| Collected data |
import Summits.ValiantsHypothesis.ValiantsHypothesis.Theorems.PolyaContinuedSignedCoverLittleTransfer
import Mathlib.GroupTheory.Perm.Cycle.Type
import HarnessLib

/-!
# Route PolyaContinued — support item `SignedCoverLittle` (stmt-ValiantsHypothesis-7426):
# the standard target `K_{3,3} ⊔ diagonal` (E-side facts for the H-side pipeline)

The lead's line `even_induction` (Cruxes/SignedCoverLittle/Lines) reduces the item to a label
identity onto a relabelling `relabel (kstd n) ρ κ` of the STANDARD TARGET `kstd n` = `K_{3,3}` on the
rows/columns `0, 1, 2` together with the diagonal cells `(i, i)`, `i ≥ 3`. After the H-side normal
form (`…SignedCoverLittleNormalForm.lean`: the reference matching `κ ρ⁻¹` is moved to the diagonal)
the target becomes `relabel (kstd n) ρ ρ`, i.e. a graph of the shape

  `E_A = {(x, y) | (x ∈ A ∧ y ∈ A) ∨ x = y}`   (`K_{3,3}` on a `3`-set `A` of indices, plus the diagonal).

This file records, for any `E` of this shape (hypotheses `hE : ∀ x y, (x, y) ∈ E ↔ (x ∈ A ∧ y ∈ A)
∨ x = y`, `hA : A.card = 3`; no definition is introduced), the E-side facts consumed by the H-side
steps (F1) (`…TransferCircuits.lean`), (CS)/(EAR) and (EVEN):

* `isPerfectMatching_iff_support_subset` — the perfect matchings of `E` are the permutations
  supported inside `A`; `card_filter_isPerfectMatching_eq_six` — there are exactly `6` of them;
* `isCycle_inv_mul_of_support_subset` — any two distinct ones differ by a single cycle (a
  non-identity permutation supported in a `3`-set is a transposition or a `3`-cycle), in particular
  every non-identity one is a dicircuit (`isCycle_of_support_subset`);
* `exists_common_moved_of_support_subset` — any two non-identity ones share a moved point;
* `exists_three_forks` — the two `3`-cycles on `A` are perfect matchings `δp ≠ δm` moving every
  point of `A` to different places: `3 ≤ #{x ∈ supp δp ∩ supp δm | δp x ≠ δm x}` (the count (T) of
  `proof-LabelTransfer.md` for the unsubdivided target: three forks, no common arcs);
* bridges: `relabel_relabel_refl_symm_trans` (`relabel (relabel K ρ κ) 1 (κρ⁻¹)⁻¹ = relabel K ρ ρ`)
  and `mem_relabel_filter_kstd_iff` (the shape `E_A` of `relabel (kstd n) ρ ρ`, with
  `A = ρ {0, 1, 2}`, `card_filter_symm_lt_three`), stated on the defining filter of `kstd` so that
  they apply to the line's `kstd n` by `rfl`.
-/

namespace Summit.ValiantsHypothesis.PolyaContinued

open Finset Literature.Combinatorics.SimpleGraph Equiv

variable {n : ℕ}

/-! ### Perfect matchings of `K_{3,3} ⊔ diagonal` -/

section Shape

variable {E : Finset (Fin n × Fin n)} {A : Finset (Fin n)}

/-- The perfect matchings of `E_A` are the permutations supported inside `A`. [folklore] -/
theorem isPerfectMatching_iff_support_subset
    (hE : ∀ x y, (x, y) ∈ E ↔ (x ∈ A ∧ y ∈ A) ∨ x = y) (π : Perm (Fin n)) :
    (∀ i, (i, π i) ∈ E) ↔ π.support ⊆ A := by
  constructor
  · intro h x hx
    rw [Perm.mem_support] at hx
    rcases (hE x (π x)).1 (h x) with h1 | h1
    · exact h1.1
    · exact absurd h1.symm hx
  · intro h i
    rw [hE]
    by_cases hi : π i = i
    · exact Or.inr hi.symm
    · have hiA : i ∈ A := h (Perm.mem_support.2 hi)
      refine Or.inl ⟨hiA, h (Perm.mem_support.2 fun h' => hi (π.injective h'))⟩

/-- The diagonal lies inside `E_A`. [folklore] -/
theorem diag_mem_of_shape (hE : ∀ x y, (x, y) ∈ E ↔ (x ∈ A ∧ y ∈ A) ∨ x = y) (i : Fin n) :
    (i, i) ∈ E :=
  (hE i i).2 (Or.inr rfl)

/-- A non-identity permutation supported inside a set with three elements is a cyclic
permutation (a transposition or a `3`-cycle). [folklore] -/
theorem isCycle_of_support_subset_of_card (hA : A.card = 3) {θ : Perm (Fin n)}
    (hθ : θ.support ⊆ A) (hne : θ ≠ 1) : θ.IsCycle := by
  have hle : θ.support.card ≤ 3 := hA ▸ Finset.card_le_card hθ
  have h0 : θ.support.card ≠ 0 := fun h => hne (Perm.card_support_eq_zero.1 h)
  have h1 : θ.support.card ≠ 1 := Perm.card_support_ne_one θ
  rcases Nat.lt_or_ge θ.support.card 3 with hlt | hge
  · have h2 : θ.support.card = 2 := by omega
    exact (Perm.card_support_eq_two.1 h2).isCycle
  · have h3 : θ.support.card = 3 := le_antisymm hle hge
    exact (_root_.card_support_eq_three_iff.1 h3).isCycle

/-- **Any two distinct perfect matchings of `E_A` differ by a single alternating circuit**:
`π⁻¹ π'` is supported inside `A`, hence cyclic. [folklore] -/
theorem isCycle_inv_mul_of_support_subset (hA : A.card = 3) {π π' : Perm (Fin n)}
    (hπ : π.support ⊆ A) (hπ' : π'.support ⊆ A) (hne : π ≠ π') : (π⁻¹ * π').IsCycle := by
  refine isCycle_of_support_subset_of_card hA ?_ ?_
  · intro x hx
    have := Perm.support_mul_le _ _ hx
    rw [Finset.sup_eq_union, Finset.mem_union, Perm.support_inv] at this
    exact this.elim (fun h => hπ h) (fun h => hπ' h)
  · intro h
    apply hne
    rw [inv_mul_eq_one] at h
    exact h

/-- Every non-identity perfect matching of `E_A` is a dicircuit. [folklore] -/
theorem isCycle_of_support_subset (hA : A.card = 3) {π : Perm (Fin n)} (hπ : π.support ⊆ A)
    (hne : π ≠ 1) : π.IsCycle :=
  isCycle_of_support_subset_of_card hA hπ hne

/-- **Any two non-identity perfect matchings of `E_A` share a moved point** (two subsets of size
`≥ 2` of a `3`-set meet). [folklore] -/
theorem exists_common_moved_of_support_subset (hA : A.card = 3) {π π' : Perm (Fin n)}
    (hπ : π.support ⊆ A) (hπ' : π'.support ⊆ A) (hne : π ≠ 1) (hne' : π' ≠ 1) :
    ∃ a, π a ≠ a ∧ π' a ≠ a := by
  have h2 : 2 ≤ π.support.card := Perm.two_le_card_support_of_ne_one hne
  have h2' : 2 ≤ π'.support.card := Perm.two_le_card_support_of_ne_one hne'
  have hun : (π.support ∪ π'.support).card ≤ 3 :=
    hA ▸ Finset.card_le_card (Finset.union_subset hπ hπ')
  have hint : (π.support ∩ π'.support).Nonempty := by
    rw [← Finset.card_pos]
    have := Finset.card_union_add_card_inter π.support π'.support
    omega
  obtain ⟨a, ha⟩ := hint
  rw [Finset.mem_inter, Perm.mem_support, Perm.mem_support] at ha
  exact ⟨a, ha.1, ha.2⟩

/-- **The perfect matchings of `E_A` are six**: they correspond to the permutations of the
`3`-set `A` (`Equiv.Perm.subtypeEquivSubtypePerm`). [folklore] -/
theorem card_filter_isPerfectMatching_eq_six
    (hE : ∀ x y, (x, y) ∈ E ↔ (x ∈ A ∧ y ∈ A) ∨ x = y) (hA : A.card = 3) :
    (Finset.univ.filter fun π : Perm (Fin n) => ∀ i, (i, π i) ∈ E).card = 6 := by
  classical
  have hset : (Finset.univ.filter fun π : Perm (Fin n) => ∀ i, (i, π i) ∈ E) =
      Finset.univ.filter fun π : Perm (Fin n) => ∀ a, ¬ (a ∈ A) → π a = a := by
    ext π
    simp only [Finset.mem_filter, Finset.mem_univ, true_and, isPerfectMatching_iff_support_subset hE]
    constructor
    · intro h a ha
      by_contra hπa
      exact ha (h (Perm.mem_support.2 hπa))
    · intro h x hx
      by_contra hxA
      exact (Perm.mem_support.1 hx) (h x hxA)
  rw [hset]
  have hcard : (Finset.univ.filter fun π : Perm (Fin n) => ∀ a, ¬ (a ∈ A) → π a = a).card =
      Fintype.card {π : Perm (Fin n) // ∀ a, ¬ (a ∈ A) → π a = a} := by
    rw [Fintype.card_subtype]
  rw [hcard, ← Fintype.card_congr (Equiv.Perm.subtypeEquivSubtypePerm fun a => a ∈ A),
    Fintype.card_perm, Fintype.card_coe, hA]
  rfl

/-- **Three forks.** `E_A` has two perfect matchings `δp ≠ δm`, both different from the identity
(the two `3`-cycles on `A`), which move every point of `A`, to different places:
`3 ≤ #{x ∈ supp δp ∩ supp δm | δp x ≠ δm x}` — the count (T) of the paper proof for the standard
target. [folklore] -/
theorem exists_three_forks (hE : ∀ x y, (x, y) ∈ E ↔ (x ∈ A ∧ y ∈ A) ∨ x = y) (hA : A.card = 3) :
    ∃ δp δm : Perm (Fin n), (∀ i, (i, δp i) ∈ E) ∧ (∀ i, (i, δm i) ∈ E) ∧ δp ≠ 1 ∧ δm ≠ 1 ∧
      δp ≠ δm ∧ 3 ≤ ((δp.support ∩ δm.support).filter fun x => δp x ≠ δm x).card := by
  classical
  obtain ⟨a, b, c, hab, hac, hbc, hAeq⟩ := Finset.card_eq_three.1 hA
  -- the `3`-cycle `a ↦ b ↦ c ↦ a` and its inverse
  set δ : Perm (Fin n) := swap a b * swap b c with hδ
  have hδa : δ a = b := by
    rw [hδ, Perm.mul_apply, swap_apply_of_ne_of_ne hab hac, swap_apply_left]
  have hδb : δ b = c := by
    rw [hδ, Perm.mul_apply, swap_apply_left, swap_apply_of_ne_of_ne hac.symm hbc.symm]
  have hδc : δ c = a := by
    rw [hδ, Perm.mul_apply, swap_apply_right, swap_apply_right]
  have hδfix : ∀ x, x ∉ A → δ x = x := by
    intro x hx
    rw [hAeq] at hx
    simp only [Finset.mem_insert, Finset.mem_singleton, not_or] at hx
    rw [hδ, Perm.mul_apply, swap_apply_of_ne_of_ne hx.2.1 hx.2.2, swap_apply_of_ne_of_ne hx.1 hx.2.1]
  have hδsupp : δ.support ⊆ A := by
    intro x hx
    by_contra hxA
    exact (Perm.mem_support.1 hx) (hδfix x hxA)
  have hδ2a : (δ * δ) a = c := by rw [Perm.mul_apply, hδa, hδb]
  have hδ2b : (δ * δ) b = a := by rw [Perm.mul_apply, hδb, hδc]
  have hδ2c : (δ * δ) c = b := by rw [Perm.mul_apply, hδc, hδa]
  have hδ2supp : (δ * δ).support ⊆ A := fun x hx => by
    have := Perm.support_mul_le _ _ hx
    rw [Finset.sup_eq_union, Finset.union_idempotent] at this
    exact hδsupp this
  refine ⟨δ, δ * δ, (isPerfectMatching_iff_support_subset hE δ).2 hδsupp,
    (isPerfectMatching_iff_support_subset hE (δ * δ)).2 hδ2supp, ?_, ?_, ?_, ?_⟩
  · intro h
    have := congrArg (fun g : Perm (Fin n) => g a) h
    simp only [hδa, Perm.coe_one, id_eq] at this
    exact hab this.symm
  · intro h
    have := congrArg (fun g : Perm (Fin n) => g a) h
    simp only [hδ2a, Perm.coe_one, id_eq] at this
    exact hac this.symm
  · intro h
    have := congrArg (fun g : Perm (Fin n) => g a) h
    rw [hδa, hδ2a] at this
    exact hbc this
  · have hsub : ({a, b, c} : Finset (Fin n)) ⊆
        (δ.support ∩ (δ * δ).support).filter fun x => δ x ≠ (δ * δ) x := by
      intro x hx
      simp only [Finset.mem_insert, Finset.mem_singleton] at hx
      rw [Finset.mem_filter, Finset.mem_inter, Perm.mem_support, Perm.mem_support]
      rcases hx with rfl | rfl | rfl
      · rw [hδa, hδ2a]; exact ⟨⟨hab.symm, hac.symm⟩, hbc⟩
      · rw [hδb, hδ2b]; exact ⟨⟨hbc.symm, hab⟩, hac.symm⟩
      · rw [hδc, hδ2c]; exact ⟨⟨hac, hbc⟩, hab⟩
    calc 3 = ({a, b, c} : Finset (Fin n)).card := by rw [← hAeq, hA]
      _ ≤ _ := Finset.card_le_card hsub

end Shape

/-! ### Bridges from the line's standard target -/

/-- Moving the reference matching `κ ρ⁻¹` of `relabel K ρ κ` to the diagonal gives the symmetric
relabelling `relabel K ρ ρ`. [folklore] -/
theorem relabel_relabel_refl_symm_trans (K : Finset (Fin n × Fin n)) (ρ κ : Perm (Fin n)) :
    relabel (relabel K ρ κ) (Equiv.refl _) (ρ.symm.trans κ).symm = relabel K ρ ρ := by
  ext ⟨x, y⟩
  simp only [mem_relabel_iff, Equiv.symm_symm, Equiv.refl_symm, Equiv.refl_apply,
    Equiv.trans_apply, Equiv.symm_apply_apply]

/-- For `n ≥ 3`, the indices `x` with `ρ⁻¹ x < 3` are three. [folklore] -/
theorem card_filter_symm_lt_three (ρ : Perm (Fin n)) (hn : 3 ≤ n) :
    (Finset.univ.filter fun x : Fin n => ((ρ.symm x : Fin n) : ℕ) < 3).card = 3 := by
  classical
  have h1 : (Finset.univ.filter fun x : Fin n => ((ρ.symm x : Fin n) : ℕ) < 3) =
      (Finset.univ.filter fun i : Fin n => (i : ℕ) < 3).map ρ.toEmbedding := by
    ext x
    simp only [Finset.mem_filter, Finset.mem_univ, true_and, Finset.mem_map_equiv]
  rw [h1, Finset.card_map]
  -- the indices `< 3` of `Fin n` are the image of `Fin 3`
  have h2 : (Finset.univ.filter fun i : Fin n => (i : ℕ) < 3) =
      Finset.univ.map (Fin.castLEEmb hn) := by
    ext i
    simp only [Finset.mem_filter, Finset.mem_univ, true_and, Finset.mem_map,
      Fin.coe_castLEEmb]
    constructor
    · intro hi
      exact ⟨⟨i, hi⟩, Fin.ext rfl⟩
    · rintro ⟨j, rfl⟩
      exact j.2
  rw [h2, Finset.card_map, Finset.card_univ, Fintype.card_fin]

/-- **The shape of the normalised standard target.** For the standard target given by its defining
filter (`kstd n` of the line `even_induction`: cells `(a, b)` with `a, b < 3` or `a = b ≥ 3`),
`relabel (kstd n) ρ ρ` is `K_{3,3}` on `A = {x | ρ⁻¹ x < 3}` plus the diagonal. [folklore] -/
theorem mem_relabel_filter_kstd_iff (ρ : Perm (Fin n)) (x y : Fin n) :
    (x, y) ∈ relabel (Finset.univ.filter fun e : Fin n × Fin n =>
        ((e.1 : ℕ) < 3 ∧ (e.2 : ℕ) < 3) ∨ (e.1 = e.2 ∧ 3 ≤ (e.1 : ℕ))) ρ ρ ↔
      (x ∈ (Finset.univ.filter fun x : Fin n => ((ρ.symm x : Fin n) : ℕ) < 3) ∧
        y ∈ (Finset.univ.filter fun x : Fin n => ((ρ.symm x : Fin n) : ℕ) < 3)) ∨ x = y := by
  rw [mem_relabel_iff]
  simp only [Finset.mem_filter, Finset.mem_univ, true_and]
  constructor
  · rintro (h | ⟨h1, -⟩)
    · exact Or.inl h
    · exact Or.inr (ρ.symm.injective h1)
  · rintro (h | rfl)
    · exact Or.inl h
    · by_cases hx : ((ρ.symm x : Fin n) : ℕ) < 3
      · exact Or.inl ⟨hx, hx⟩
      · exact Or.inr ⟨rfl, not_lt.1 hx⟩

end Summit.ValiantsHypothesis.PolyaContinued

| WORK REQUEST |
Tally up the lines holding the string "indices" in the data above, and respond with nothing but the number.

| OUTPUT FOR THIS EXERCISE |
3